• **TASK OBJECTIVE**:
Exactly the lines from the one containing "have hθ := h" through the final line of the data are to be written out again, with nothing added.

• **DATA**:
++++++

import Mathlib
import HarnessLib
import Summits.HubbardSuperconductivity.HubbardSuperconductivity.Theorems.KLProgrammeKLRegimeCountertermReadingFrame

/-!
# Route `KLProgramme` — the Counterterm child of crux K3 (gen-3 item stmt-HubbardSuperconductivity-19825 `KLRegimeCountertermV11`
# `:= CountertermP2 klPredsV11 klWindowC`; gen-2 stmt-…-19664): THE GATE LEMMA KEYED BY `FrameOK` IN THE KL REGIME
# (seat hubbard-kl-k3c3-p1, part E of `…CountertermMuFlow/MuFlowExt/Reading/ReadingFrame`)

Part D (`…CountertermReadingFrame`) reads `RenormalisedAtF L M β U μ K R n` off a uniform sup bound of the polynomial
`K ⊕ Σ_{i ≤ n} ℓ_i^G(K)` under p4's EXPLICIT frame hypotheses (`B : BandBounds a b`, `C²`-size `A` of `frameShift K`, …).  The
one-volume construction (k3c3-p2's wholesale continuation of `CtOneVolumeMsV11`) holds its iterates as `FrameOK (ctRen …) U (nScales β) μ K`
in the regime `0 < c ≤ c₃`, `0 < U ≤ U₀`, `klBetaMin ≤ β ≤ e^{c/U²}`, `μ ∈ klWindowC`.  This module packages part D in exactly that key
(the pattern of p4's `contDiff_klLocalPart_of_frameOK` and k3c3-p3's `frameCurve_lipschitz_of_frameOK`): for every `R` with `Gfr ≥ 0` there
are VOLUME/β/U/FRAME-FREE constants `c₃, U₀ > 0`, `Λ_K ≥ 0` (frame-on-curve Lipschitz budget) and `r₀ > 0` (Fermi-radius floor) such that,
in the regime, for every admissible frame, every volume `L ≥ max(20, 8π/klFlatR)` with `2π/L < r₀`, every scale `n` and every package `R′`:

  an angular Lipschitz constant `Λ_ν` of `ν_n(K)` ((E3g₁)), a sup-metric Lipschitz constant `Λ_ℓ` of `Σ_{i ≤ n} ℓ_i^G(K)` ((E3a) `j = 1`,
  k3c3-p3's `abs_eval_klTwoLegPieceG_sub_le_of_sizes`), a uniform sup bound `B₀` of `K ⊕ Σ_{i ≤ n} ℓ_i^G(K)` and the tolerance arithmetic
  `B₀ + Λ_ℓ·2π/L + (Λ_ν + Λ_K)·π·(2π/L)/r₀ ≤ R′.cr·|U|·Λ_n²/e₀` give `RenormalisedAtF L M β U μ K R′ n`
  (`renormalisedAtF_of_partialSum_frameOK`; pointwise form `abs_klLocalPart_le_of_partialSum_frameOK`).

Proofs only; nothing is asserted about the Hubbard model.
-/

noncomputable section

namespace Summit.HubbardSuperconductivity.HubbardSuperconductivity.Theorems.KLRegimeSplit

set_option linter.dupNamespace false -- summit = problem name (single-conjunct summit), D-0017

open Real Finset MeasureTheory Set
open Literature.MathematicalPhysics.QuantumLattice Literature.Probability.LatticeModels
open Literature.MathematicalPhysics.QuantumLattice.BandSectorCounting
open Summit.HubbardSuperconductivity.HubbardSuperconductivity.Theorems.KLProgrammeLegKernels
open Summit.HubbardSuperconductivity.HubbardSuperconductivity.Theorems.PerturbedFermiCurve
open Summit.HubbardSuperconductivity.HubbardSuperconductivity.Theorems.DispersionFlow

/-- **THE GATE LEMMA KEYED BY `FrameOK` IN THE KL REGIME (pointwise form).**  For every `R` (`Gfr ≥ 0`) there are volume/β/U/frame-free
`c₃, U₀ > 0`, `Λ_K ≥ 0`, `r₀ > 0` such that in the regime, for every `μ ∈ klWindowC`, every frame with `FrameOK R U (nScales β) μ K`, every
volume `L ≥ max(20, 8π/klFlatR)` with `2π/L < r₀`, every `M`, `n`, angular Lipschitz constant `Λ_ν` of `ν_n(K)`, sup-metric Lipschitz constant
`Λ_ℓ` of `Σ_{i ≤ n} ℓ_i^G(K)` and every `θ`:
`|ν_n(K)(θ)| ≤ |K(q_θ) + Σ_{i ≤ n} ℓ_i^G(K)(q_θ)| + Λ_ℓ·2π/L + (Λ_ν + Λ_K)·π·(2π/L)/r₀` (`q_θ = klFermiPoint μ K θ`). -/
theorem abs_klLocalPart_le_of_partialSum_frameOK (R : RenConsts) (hR : ∀ j, 0 ≤ R.Gfr j) :
    ∃ c₃ : ℝ, 0 < c₃ ∧ ∃ U₀ : ℝ, 0 < U₀ ∧ ∃ ΛK : ℝ, 0 ≤ ΛK ∧ ∃ r₀ : ℝ, 0 < r₀ ∧
      ∀ c : ℝ, 0 < c → c ≤ c₃ → ∀ U : ℝ, 0 < U → U ≤ U₀ → ∀ β : ℝ, klBetaMin ≤ β → β ≤ Real.exp (c / U ^ 2) →
      ∀ μ ∈ klWindowC, ∀ K : TrigPolyC4v, FrameOK R U (nScales β) μ K →
      ∀ (L M : ℕ) [NeZero L] [NeZero M], (20 : ℝ) ≤ L → 8 * π / klFlatR ≤ L → 2 * π / L < r₀ →
      ∀ (n : ℕ) (Λν : ℝ), 0 ≤ Λν →
        (∀ a' b', |klLocalPart L M β U μ K n a' - klLocalPart L M β U μ K n b'| ≤ Λν * |a' - b'|) →
      ∀ Λℓ : ℝ, 0 ≤ Λℓ →
        (∀ p p' : Fin 2 → ℝ, |∑ i ∈ range (n + 1), (klTwoLegPieceG L M β U μ K i).eval p -
          ∑ i ∈ range (n + 1), (klTwoLegPieceG L M β U μ K i).eval p'| ≤ Λℓ * (|p 0 - p' 0| + |p 1 - p' 1|)) →
      ∀ θ : ℝ, |klLocalPart L M β U μ K n θ| ≤
        |K.eval (klFermiPoint μ K θ) + ∑ i ∈ range (n + 1), (klTwoLegPieceG L M β U μ K i).eval (klFermiPoint μ K θ)| +
          (Λℓ * (2 * π / L) + (Λν + ΛK) * π * (2 * (π / L) / r₀)) := by
  have ha : (-4 : ℝ) < -1.1 := by norm_num
  have hab : (-1.1 : ℝ) ≤ -0.1 := by norm_num
  have hb : (-0.1 : ℝ) < 0 := by norm_num
  set B := bandBounds ha hab hb with hBdef
  have hDt := B.Dtmin_pos
  set κ : ℝ := min B.Dtmin (1 / 10) with hκdef
  have hκ : 0 < κ := lt_min hDt (by norm_num)
  obtain ⟨c₃, hc₃, U₀, hU₀, hthr⟩ := frame_thresholds hR hκ
  set Λ : ℝ := π * Real.sqrt 2 * (1 + (4 + B.Dtmin) / (B.Dtmin / 2)) with hΛdef
  have hΛ0 : 0 ≤ Λ := by positivity
  refine ⟨c₃, hc₃, U₀, hU₀, Λ, hΛ0, B.umin, B.umin_pos, ?_⟩
  intro c hc hcle U hU hUle β hβmin hβc μ hμ K hK L M _ _ hL20 hLflat hLu n Λν hΛν hLipν Λℓ hΛℓ hLipℓ θ
  -- the frame hypotheses of part D, from `FrameOK` in the regime
  have hAf : ∀ p : Momentum, ∀ j ≤ 2, ‖iteratedFDeriv ℝ j (frameShift K) p‖ ≤
      2 * R.Gfr 0 * |U| + 2 * R.Gfr 1 * U ^ 2 + R.Gfr 2 * (c / Real.log 4) := fun p j hj =>
    norm_iteratedFDeriv_frameShift_le_of_frameOK_regime hR hc.le hβmin hβc hK p hj
  set A := 2 * R.Gfr 0 * |U| + 2 * R.Gfr 1 * U ^ 2 + R.Gfr 2 * (c / Real.log 4) with hAdef
  have h4A : 4 * A ≤ κ := hthr c U hc.le hcle hU hUle
  have hA0 : 0 ≤ A := le_trans (norm_nonneg _) (hAf 0 0 (by norm_num))
  have hκDt : κ ≤ B.Dtmin := min_le_left _ _
  have hκ10 : κ ≤ 1 / 10 := min_le_right _ _
  have hADt : 2 * A < B.Dtmin := by linarith
  have hA40 : A ≤ 1 / 40 := by linarith
  have hA20 : A ≤ 1 / 20 := by linarith
  obtain ⟨hlo, hhi⟩ := PerturbedFermiCurve.klWindowC_margin hμ hA20
  have hμ15 : μ ≤ -0.15 := hμ.2
  -- part D, pointwise, with the `A`-dependent curve constant
  have hD := abs_klLocalPart_le_of_partialSum_frame B hAf hADt hlo hhi L M β U n hμ15 hA40 hL20 hLflat hLu hΛν hLipν
    hΛℓ hLipℓ θ le_rfl
  -- the `A`-dependent constant is below `Λ`
  have hden : B.Dtmin / 2 ≤ B.Dtmin - 2 * A := by linarith
  have hfrac : (4 + 2 * A) / (B.Dtmin - 2 * A) ≤ (4 + B.Dtmin) / (B.Dtmin / 2) := by
    rw [div_le_div_iff₀ (by linarith) (by linarith)]
    nlinarith
  have hpos : 0 ≤ π * Real.sqrt 2 * (1 + (4 + 2 * A) / (B.Dtmin - 2 * A)) := by
    have : 0 ≤ (4 + 2 * A) / (B.Dtmin - 2 * A) := div_nonneg (by linarith) (by linarith)
    positivity
  have hΛ2 : 2 * A * (π * Real.sqrt 2 * (1 + (4 + 2 * A) / (B.Dtmin - 2 * A))) ≤ Λ := by
    have h2A : 2 * A ≤ 1 := by linarith
    calc 2 * A * (π * Real.sqrt 2 * (1 + (4 + 2 * A) / (B.Dtmin - 2 * A)))
        ≤ 1 * (π * Real.sqrt 2 * (1 + (4 + 2 * A) / (B.Dtmin - 2 * A))) := mul_le_mul_of_nonneg_right h2A hpos
      _ ≤ Λ := by
          rw [one_mul, hΛdef]
          exact mul_le_mul_of_nonneg_left (by linarith) (by positivity)
  have hLpos : (0 : ℝ) < L := by linarith
  have hw : 0 ≤ π * (2 * (π / L) / B.umin) := by
    have := B.umin_pos
    positivity
  have hmono : (Λν + 2 * A * (π * Real.sqrt 2 * (1 + (4 + 2 * A) / (B.Dtmin - 2 * A)))) * π * (2 * (π / L) / B.umin) ≤
      (Λν + Λ) * π * (2 * (π / L) / B.umin) := by
    rw [mul_assoc, mul_assoc (Λν + Λ)]
    exact mul_le_mul_of_nonneg_right (by linarith) hw
  linarith

/-- **THE GATE LEMMA KEYED BY `FrameOK` IN THE KL REGIME.**  Same constants as the pointwise form; a UNIFORM sup bound `B₀` of
`K ⊕ Σ_{i ≤ n} ℓ_i^G(K)` and `B₀ + Λ_ℓ·2π/L + (Λ_ν + Λ_K)·π·(2π/L)/r₀ ≤ R′.cr·|U|·Λ_n²/e₀` give `RenormalisedAtF L M β U μ K R′ n` —
the renormalisation of every Picard iterate of the wholesale continuation and the conclusion of the one-volume construction, read off ONE
sup norm; the frame enters only through `FrameOK R U (nScales β) μ K`. -/
theorem renormalisedAtF_of_partialSum_frameOK (R : RenConsts) (hR : ∀ j, 0 ≤ R.Gfr j) :
    ∃ c₃ : ℝ, 0 < c₃ ∧ ∃ U₀ : ℝ, 0 < U₀ ∧ ∃ ΛK : ℝ, 0 ≤ ΛK ∧ ∃ r₀ : ℝ, 0 < r₀ ∧
      ∀ c : ℝ, 0 < c → c ≤ c₃ → ∀ U : ℝ, 0 < U → U ≤ U₀ → ∀ β : ℝ, klBetaMin ≤ β → β ≤ Real.exp (c / U ^ 2) →
      ∀ μ ∈ klWindowC, ∀ K : TrigPolyC4v, FrameOK R U (nScales β) μ K →
      ∀ (L M : ℕ) [NeZero L] [NeZero M], (20 : ℝ) ≤ L → 8 * π / klFlatR ≤ L → 2 * π / L < r₀ →
      ∀ (R' : RenConsts) (n : ℕ) (Λν : ℝ), 0 ≤ Λν →
        (∀ a' b', |klLocalPart L M β U μ K n a' - klLocalPart L M β U μ K n b'| ≤ Λν * |a' - b'|) →
      ∀ Λℓ : ℝ, 0 ≤ Λℓ →
        (∀ p p' : Fin 2 → ℝ, |∑ i ∈ range (n + 1), (klTwoLegPieceG L M β U μ K i).eval p -
          ∑ i ∈ range (n + 1), (klTwoLegPieceG L M β U μ K i).eval p'| ≤ Λℓ * (|p 0 - p' 0| + |p 1 - p' 1|)) →
      ∀ B₀ : ℝ, (∀ q : Fin 2 → ℝ, |K.eval q + ∑ i ∈ range (n + 1), (klTwoLegPieceG L M β U μ K i).eval q| ≤ B₀) →
        B₀ + (Λℓ * (2 * π / L) + (Λν + ΛK) * π * (2 * (π / L) / r₀)) ≤ R'.cr * |U| * klScale klE0 n ^ 2 / klE0 →
        RenormalisedAtF L M β U μ K R' n := by
  obtain ⟨c₃, hc₃, U₀, hU₀, ΛK, hΛK, r₀, hr₀, h⟩ := abs_klLocalPart_le_of_partialSum_frameOK R hR
  refine ⟨c₃, hc₃, U₀, hU₀, ΛK, hΛK, r₀, hr₀, ?_⟩
  intro c hc hcle U hU hUle β hβmin hβc μ hμ K hK L M _ _ hL20 hLflat hLu R' n Λν hΛν hLipν Λℓ hΛℓ hLipℓ B₀ hB htol θ
  have hθ := h c hc hcle U hU hUle β hβmin hβc μ hμ K hK L M hL20 hLflat hLu n Λν hΛν hLipν Λℓ hΛℓ hLipℓ θ
  linarith [hB (klFermiPoint μ K θ)]

end Summit.HubbardSuperconductivity.HubbardSuperconductivity.Theorems.KLRegimeSplit

end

++++++

• **PROBLEM SOLUTION**:
  have hθ := h c hc hcle U hU hUle β hβmin hβc μ hμ K hK L M hL20 hLflat hLu n Λν hΛν hLipν Λℓ hΛℓ hLipℓ θ
  linarith [hB (klFermiPoint μ K θ)]

end Summit.HubbardSuperconductivity.HubbardSuperconductivity.Theorems.KLRegimeSplit

end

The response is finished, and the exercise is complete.